Can you help me? Is my first attempt correct? And also what about the second one??
Best Answer
Your answer is correct. The first function is convex in the region you found and there is no way for the first function to be concave because the determinant and the first principal minor in the Hessian of the first function always have the same sign. For the second part though, we need the determinant and the first principal minor($a_{11}$) to be positive thus $\beta(\beta-1)\alpha(\alpha-1)x^{2(\alpha-1)}y^{2(\beta -1)}-\beta^2\alpha^2x^{2(\alpha-1)}y^{2(\beta -1)}\ge0\Rightarrow\beta(\beta-1)\alpha(\alpha-1)-\beta^2\alpha^2\ge0\Rightarrow\alpha\beta(1-\alpha-\beta)\ge0$.
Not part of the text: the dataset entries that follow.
import Literature.NumberTheory.Automorphic.ParabolicSemidirect
import Literature.NumberTheory.Automorphic.IwasawaDecompositionGL
import HarnessLib

/-!
# The standard Levi subgroup `M_c ≤ GL_n`: block-diagonal membership, the centraliser of a regular
# block scalar, `M_c × U_c ≃ₜ P_c` inside `GL_n`, and the Iwasawa decomposition `GL_n(F) = GL_n(𝒪) P_c(F)`

Topic `NumberTheory/Automorphic`; namespace `Literature.NumberTheory.Automorphic`. KERNEL mathematics
only: theorems, no definition, no named fact, no instance, no `sorry`. Structural glue around the
tree's standard parabolic `P_c = standardParabolicGL R c` (`ParabolicGL`: block labelling
`c : n → α`, Levi subgroup `standardLeviGL R c = range (leviEmbedding R c)`, unipotent radical
`unipotentRadicalGL R c`, `leviUnipotentHomeomorph` of `ParabolicSemidirect`, Iwasawa decomposition
`exists_borel_mul_glInt` of `IwasawaDecompositionGL`), in the form consumed by the integration of
orbital integrals in Iwasawa coordinates (`KNAQuotientIntegration`: subgroups `K, A, N ≤ B` of ONE
ambient group `G`, `G = K B`, `A × N ≃ₜ B`):

* §1 `mem_standardLeviGL_iff` — **`g ∈ M_c ↔ g_{ij} = 0` whenever `c i ≠ c j`** (block diagonal);
  `conj_mem_unipotentRadicalGL_of_mem_standardLeviGL` (`M_c` normalises `U_c`);
  `coe_blockDiagonalGL_scalar` (the block scalar `diag(t_{c(i)})`) and
  **`centralizer_blockDiagonalGL_scalar_eq_standardLeviGL`**: if the scalars `t_a ∈ Rˣ` have unit
  differences (`t_a - t_b ∈ Rˣ` for `a ≠ b`; over a field: pairwise distinct), the centraliser in
  `GL_n(R)` of `z = diag(t_{c(i)})_i` IS `M_c` — e.g. `C_{GL_3}(diag(e₁, e₁, e₂)) = GL_2 × GL_1` for
  `e₁ ≠ e₂`, the `M`-central `(G, M)`-regular point of Rogawski 1990, §4.13;
* §2 `exists_homeomorph_levi_prod_unipotent_coe_eq` — **a homeomorphism
  `e : M_c × U_c ≃ₜ P_c` with `e(m, u) = m u`** for `M_c`, `U_c`, `P_c` as subgroups of `GL_n(R)`
  (`R` a topological commutative ring; transport of `leviUnipotentHomeomorph`; existence form, no
  definition);
* §3 `exists_glInt_mul_mem_standardParabolicGL` — **`GL_n(F) = GL_n(𝒪) · P_c(F)`** for a monotone
  labelling `c : Fin n → α` and the valuation ring `𝒪` of any valuative relation on a field `F`
  (`g⁻¹ = b k` with `b` upper triangular, `B ⊆ P_c`).

## References

* [BernsteinZelevinsky1977] I. N. Bernstein, A. V. Zelevinsky, *Induced representations of reductive
  `p`-adic groups I*, Ann. Sci. ÉNS 10 (1977), §2.1 (`P_β = M_β ⋉ U_β`, `M_β`, `U_β`).
* [Bump1997] D. Bump, *Automorphic Forms and Representations* (1997), Prop. 4.5.2 (Iwasawa
  decomposition of `GL_n` over a non-archimedean local field).
* [Rogawski1990] J. D. Rogawski, *Automorphic Representations of Unitary Groups in Three Variables*
  (1990), §4.13 p. 70 (`H_{vγ} = G_{vγ}` for `(G, H)`-regular `γ`, `P` of type `(2, 1)`).
-/

noncomputable section

open scoped MatrixGroups
open Matrix

namespace Literature.NumberTheory.Automorphic

/-! ### 1. Membership in the standard Levi subgroup -/

section Levi

variable {R : Type*} [CommRing R] {n : Type*} [Fintype n] [DecidableEq n] {α : Type*}
  [LinearOrder α] [Fintype α] (c : n → α)

/-- **`g ∈ M_c` iff its off-diagonal blocks vanish**: the standard Levi subgroup
`standardLeviGL R c` (the range of the block-diagonal embedding `Π_a GL_{n_a}(R) → GL_n(R)`) consists
exactly of the invertible matrices `g` with `g_{ij} = 0` whenever `c i ≠ c j`.
(Bernstein–Zelevinsky 1977, §2.1: `M_β`.) [cite: BernsteinZelevinsky1977, §2.1] -/
theorem mem_standardLeviGL_iff (g : GL n R) :
    g ∈ standardLeviGL R c ↔ ∀ i j, c i ≠ c j → (g : Matrix n n R) i j = 0 := by
  constructor
  · rintro ⟨m, rfl⟩ i j hij
    rw [leviEmbedding_apply, blockDiagonalGL_apply_coe_dite, dif_neg hij]
  · intro hg
    have hgP : g ∈ standardParabolicGL R c := fun i j hij => hg i j hij.ne'
    refine ⟨leviProjection R c ⟨g, hgP⟩, Units.ext ?_⟩
    rw [leviEmbedding_apply]
    ext i j
    rw [blockDiagonalGL_apply_coe_dite]
    by_cases hij : c i = c j
    · rw [dif_pos hij, leviProjection_apply_coe]
    · rw [dif_neg hij, hg i j hij]

/-- `M_c` normalises `U_c`: `m u m⁻¹ ∈ U_c` for `m ∈ M_c`, `u ∈ U_c` (indeed `U_c` is normal in
`P_c ⊇ M_c`). [cite: BernsteinZelevinsky1977, §2.1] -/
theorem conj_mem_unipotentRadicalGL_of_mem_standardLeviGL {m u : GL n R}
    (hm : m ∈ standardLeviGL R c) (hu : u ∈ unipotentRadicalGL R c) :
    m * u * m⁻¹ ∈ unipotentRadicalGL R c := by
  have hmP : m ∈ standardParabolicGL R c := standardLeviGL_le R c hm
  have huP : u ∈ standardParabolicGL R c := unipotentRadicalGL_le R c hu
  have hu' : (⟨u, huP⟩ : standardParabolicGL R c) ∈ unipotentRadicalP R c := by
    rw [← unipotentRadicalGL_subgroupOf]; exact hu
  have h := (inferInstance : (unipotentRadicalP R c).Normal).conj_mem _ hu' ⟨m, hmP⟩
  rw [← unipotentRadicalGL_subgroupOf, Subgroup.mem_subgroupOf] at h
  exact h

/-- The matrix of the **block scalar** `diag(t_{c(i)})_i`, the image of the family of scalar
matrices `(t_a · 1)_a` under the block-diagonal embedding. [cite: BernsteinZelevinsky1977, §2.1] -/
theorem coe_blockDiagonalGL_scalar (t : α → Rˣ) :
    ((blockDiagonalGL R c fun a => Matrix.GeneralLinearGroup.scalar {i // c i = a} (t a) :
        GL n R) : Matrix n n R) = Matrix.diagonal fun i => (t (c i) : R) := by
  ext i j
  rw [blockDiagonalGL_apply_coe_dite]
  by_cases hij : c i = c j
  · rw [dif_pos hij, Matrix.GeneralLinearGroup.coe_scalar, Matrix.scalar_apply,
      Matrix.diagonal_apply, Matrix.diagonal_apply]
    by_cases h : i = j
    · subst h; simp
    · rw [if_neg (fun h' => h (congrArg Subtype.val h')), if_neg h]
  · rw [dif_neg hij, Matrix.diagonal_apply, if_neg (fun h => hij (congrArg c h))]

/-- **The centraliser of a regular block scalar is the Levi subgroup**: if the scalars `t_a` have
UNIT differences `t_a - t_b ∈ Rˣ` for `a ≠ b` (over a field: are pairwise distinct), then the
centraliser in `GL_n(R)` of `z = diag(t_{c(i)})_i` is `M_c` — `g z = z g` reads
`(t_{c(j)} - t_{c(i)}) g_{ij} = 0`. (For `GL_3 ⊃ M = GL_2 × GL_1` and `z = diag(e₁, e₁, e₂)`,
`e₁ ≠ e₂`: `C_G(z) = M` — the `(G, M)`-regular, `M`-central point of Rogawski 1990, §4.13.)
[cite: BernsteinZelevinsky1977, §2.1] -/
theorem centralizer_blockDiagonalGL_scalar_eq_standardLeviGL (t : α → Rˣ)
    (ht : ∀ a b, a ≠ b → IsUnit ((t a : R) - t b)) :
    Subgroup.centralizer
        {(blockDiagonalGL R c fun a => Matrix.GeneralLinearGroup.scalar {i // c i = a} (t a) :
          GL n R)} = standardLeviGL R c := by
  ext g
  rw [Subgroup.mem_centralizer_singleton_iff, mem_standardLeviGL_iff]
  constructor
  · intro h i j hij
    have h' := congrArg (fun u : GL n R => (u : Matrix n n R) i j) h
    simp only [Units.val_mul, coe_blockDiagonalGL_scalar, Matrix.mul_diagonal,
      Matrix.diagonal_mul] at h'
    -- h' : t (c i) * g i j = g i j * t (c j)
    have h2 : ((t (c i) : R) - t (c j)) * (g : Matrix n n R) i j = 0 := by
      rw [sub_mul, ← h', mul_comm ((g : Matrix n n R) i j), sub_self]
    exact (ht _ _ hij).mul_right_eq_zero.1 h2
  · intro h
    apply Units.ext
    rw [Units.val_mul, Units.val_mul, coe_blockDiagonalGL_scalar]
    ext i j
    rw [Matrix.mul_diagonal, Matrix.diagonal_mul]
    by_cases hij : c i = c j
    · rw [hij, mul_comm]
    · rw [h i j hij, mul_zero, zero_mul]

end Levi

/-! ### 2. `M_c × U_c ≃ₜ P_c` as subgroups of `GL_n(R)` -/

section Homeomorph

variable (R : Type*) [CommRing R] [TopologicalSpace R] [IsTopologicalRing R] {n : Type*}
  [Fintype n] [DecidableEq n] {α : Type*} [LinearOrder α] [Fintype α] (c : n → α)

/-- **`(m, u) ↦ m u` is a homeomorphism `M_c × U_c ≃ₜ P_c`** for the Levi subgroup and the unipotent
radical as subgroups of `GL_n(R)` (the tree's `leviUnipotentHomeomorph` is the same statement for
`M_c`, `U_c` as subgroups of `P_c`; this is its transport along the tautological identifications
`standardLeviGL ≃ leviP`, `unipotentRadicalGL ≃ unipotentRadicalP`). Existence form, so that no
definition is introduced. (Bernstein–Zelevinsky 1977, §2.1: `P_β = M_β ⋉ U_β`.)
[cite: BernsteinZelevinsky1977, §2.1] -/
theorem exists_homeomorph_levi_prod_unipotent_coe_eq :
    ∃ e : ↥(standardLeviGL R c) × ↥(unipotentRadicalGL R c) ≃ₜ ↥(standardParabolicGL R c),
      ∀ q, ((e q : standardParabolicGL R c) : GL n R) = (q.1 : GL n R) * (q.2 : GL n R) := by
  -- `M_c ≃ₜ leviP`
  let h₁ : ↥(standardLeviGL R c) ≃ₜ ↥(leviP R c) :=
  { toFun := fun x => ⟨⟨x.1, standardLeviGL_le R c x.2⟩, (Subgroup.mem_subgroupOf).2 x.2⟩
    invFun := fun y => ⟨y.1.1, (Subgroup.mem_subgroupOf).1 y.2⟩
    left_inv := fun x => rfl
    right_inv := fun y => rfl
    continuous_toFun := (continuous_subtype_val.subtype_mk _).subtype_mk _
    continuous_invFun := (continuous_subtype_val.comp continuous_subtype_val).subtype_mk _ }
  -- `U_c ≃ₜ unipotentRadicalP`
  have hmem : ∀ x : ↥(unipotentRadicalGL R c),
      (⟨x.1, unipotentRadicalGL_le R c x.2⟩ : standardParabolicGL R c) ∈ unipotentRadicalP R c :=
    fun x => by rw [← unipotentRadicalGL_subgroupOf, Subgroup.mem_subgroupOf]; exact x.2
  have hmem' : ∀ p : standardParabolicGL R c, p ∈ unipotentRadicalP R c →
      (p : GL n R) ∈ unipotentRadicalGL R c := fun p hp => by
    rw [← unipotentRadicalGL_subgroupOf, Subgroup.mem_subgroupOf] at hp
    exact hp
  let h₂ : ↥(unipotentRadicalGL R c) ≃ₜ ↥(unipotentRadicalP R c) :=
  { toFun := fun x => ⟨⟨x.1, unipotentRadicalGL_le R c x.2⟩, hmem x⟩
    invFun := fun y => ⟨y.1.1, hmem' y.1 y.2⟩
    left_inv := fun x => rfl
    right_inv := fun y => rfl
    continuous_toFun := (continuous_subtype_val.subtype_mk _).subtype_mk _
    continuous_invFun := (continuous_subtype_val.comp continuous_subtype_val).subtype_mk _ }
  refine ⟨(Homeomorph.prodCongr h₁ h₂).trans (leviUnipotentHomeomorph R c), fun q => ?_⟩
  rfl

end Homeomorph

/-! ### 3. The Iwasawa decomposition `GL_n(F) = GL_n(𝒪) · P_c(F)` for a monotone labelling -/

section Iwasawa

variable {F : Type*} [Field F] [ValuativeRel F] {n : ℕ} {α : Type*} [LinearOrder α]
  {c : Fin n → α}

/-- **Iwasawa decomposition relative to a standard parabolic**: for a monotone block labelling
`c : Fin n → α`, every `g ∈ GL_n(F)` is `g = k p` with `k ∈ GL_n(𝒪)` and `p ∈ P_c(F)` (`𝒪` the
valuation ring of any valuative relation on the field `F`) — from `GL_n(F) = B(F) GL_n(𝒪)`
(`exists_borel_mul_glInt`, applied to `g⁻¹`) and `B ⊆ P_c`. (Bump 1997, Prop. 4.5.2; Cartier 1979,
§IV: `G = KP`.) [cite: Bump1997, Prop. 4.5.2] -/
theorem exists_glInt_mul_mem_standardParabolicGL (hc : Monotone c) (g : GL (Fin n) F) :
    ∃ k ∈ glInt n F, ∃ p ∈ standardParabolicGL F c, g = k * p := by
  obtain ⟨b, hb, k, hk, h⟩ := exists_borel_mul_glInt g⁻¹
  have hbc : b⁻¹ ∈ standardParabolicGL F c := by
    refine Subgroup.inv_mem _ ?_
    rw [mem_standardParabolicGL_iff] at hb ⊢
    intro i j hij
    exact hb (lt_of_not_ge fun hle => absurd (hc hle) (not_le.2 hij))
  refine ⟨k⁻¹, Subgroup.inv_mem _ hk, b⁻¹, hbc, ?_⟩
  rw [← _root_.mul_inv_rev, ← h, inv_inv]

end Iwasawa

end Literature.NumberTheory.Automorphic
Also $\alpha(\alpha-1)x^{\alpha-2}y^\beta \ge 0 \Rightarrow \alpha(\alpha-1)\ge 0$ because the domain is $x\ge0,y\ge0$. Thus we need to find where these two expression $f(\alpha ,\beta)=\alpha\beta(1-\alpha-\beta),g(\alpha ,\beta)=\alpha(\alpha-1)$ are positive. In the following figure we see where $f(\alpha,\beta)$ is positive. Four regions exist $\alpha,\beta \in [0,1]$ or $\alpha\ge1,\beta\le0$ or $\alpha\le0,\beta\ge1$ or $\alpha\le0,\beta\le0$. We can find these regions from the fact that the multiplications of three factor $\alpha$, $\beta$ and $(1-\alpha-\beta) $ must be positive and since each factor is linear, there are $2^3-1$ regions total (rach one being positive or negative)(please consider the horizontal axis as $\alpha$ and the vertical axis as $\beta$)
In the second figure we see where the second one $g(\alpha,\beta)$ is positive. This one is easier, since is only a function of $\alpha$ and we have two linear factors and $2^2-1$ regions total.
and by intersection we arrive at the three regions that satisfies convexity $\alpha\ge1,\beta\le0$ or $\alpha\le0,\beta\ge1$ or $\alpha\le0,\beta\le0$. There is also the assumption that $\alpha,\beta \in (0,1)$. If we take this into consideration, then there is no way this function can be convex. But hopefully there is one region that this function can be concave. For concavity the Hessian must be negative definite or equivalently, $a_{11}$ must be negative and the determinant must be positive, Therefore $f(\alpha,\beta)$ must be positive and $g(\alpha,\beta)$ must be negative. The only region satisfying this according to above explanations is the intersection of the region $\alpha,\beta \in (0,1)$ and under the line $\alpha+\beta=1$, the triangular region $ABC$ in the first figure.